import Mathlib
import Summits.NavierStokesRegularity.NavierStokesRegularity.Theorems.EulerZoomLiouvillePowerGaugeEulerLiouvilleCasimirHaulRaceKit
import HarnessLib

/-!
# Crux `EulerZoomLiouville.PowerGaugeEulerLiouville` (stmt-NavierStokesRegularity-19832), width sub-line `casimir_haul` (ns-idea-11 g10/g11),
# H4 `stub_haulRace` — THE HAUL RACE as a TREE theorem of its two sub-stubs H4a/H4c (port of the line's `haulRace_of`, REV2/REV3)

Seat ns-ezl-w3 g8 (`--supports stmt-NavierStokesRegularity-19832 --as helper`); proof by ns-idea-11 g11 in the Cruxes workfile (not importable by
Theorems), ported over `…CasimirHaulRaceKit`: ★ `CasimirHaul.haulRace_filler : <Sig.stub_haulTravel body> → <Sig.stub_haulBook body> →
<Sig.stub_haulRace body>` with every line-local definition (`InClass`, `IsSlabBoundedSwirlFree`, `IsLedgerFlow`, `HasLedgerFlows`, `ledgerBlob`,
`solidCyl`, `haulShell`, `axisMoment`, `HaulingInequality`) δ-unfolded VERBATIM from `Lines/casimir_haul.lean` (31279a74fac8e2c7).  The race: blob of
positive volume (`exists_ledgerBlob_pos`), scale `b`, window `(τ − b², τ)`, BANISHMENT (`exists_banished`), TRAVEL (H4a) + BOOKKEEPING (H4c) ⇒
`|S| ≤ |S|/2 + |S|/4`, absurd.  Line: `theorem stub_haulRace : Sig.stub_haulRace := CasimirHaul.haulRace_filler stub_haulTravel stub_haulBook`.

HONEST FRAMING: composition for a width sub-line of the MODEL-lattice crux class (its H3/H4a remain stubs; H6 = the crux's open complement);
nothing about the crux E (19832 OPEN) or NS regularity; not E. [cite: CaffarelliKohnNirenberg1982, §2; MajdaBertozziCUP2002, §2.3.3]
-/

noncomputable section

set_option linter.dupNamespace false

open MeasureTheory Set Filter Topology Metric Function
open scoped NNReal ENNReal ContDiff Topology

namespace Summit.NavierStokesRegularity.NavierStokesRegularity.Theorems.PowerGaugeEulerLiouville.CasimirHaul

open Literature.Analysis Literature.Analysis.FluidPDE
open Summit.NavierStokesRegularity.NavierStokesRegularity.Theorems.PowerGaugeEulerLiouville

### [Activity]
Find "width" in the preceding records. Copy each line that holds it.

### [Exercise solution]
# Crux `EulerZoomLiouville.PowerGaugeEulerLiouville` (stmt-NavierStokesRegularity-19832), width sub-line `casimir_haul` (ns-idea-11 g10/g11),
HONEST FRAMING: composition for a width sub-line of the MODEL-lattice crux class (its H3/H4a remain stubs; H6 = the crux's open complement);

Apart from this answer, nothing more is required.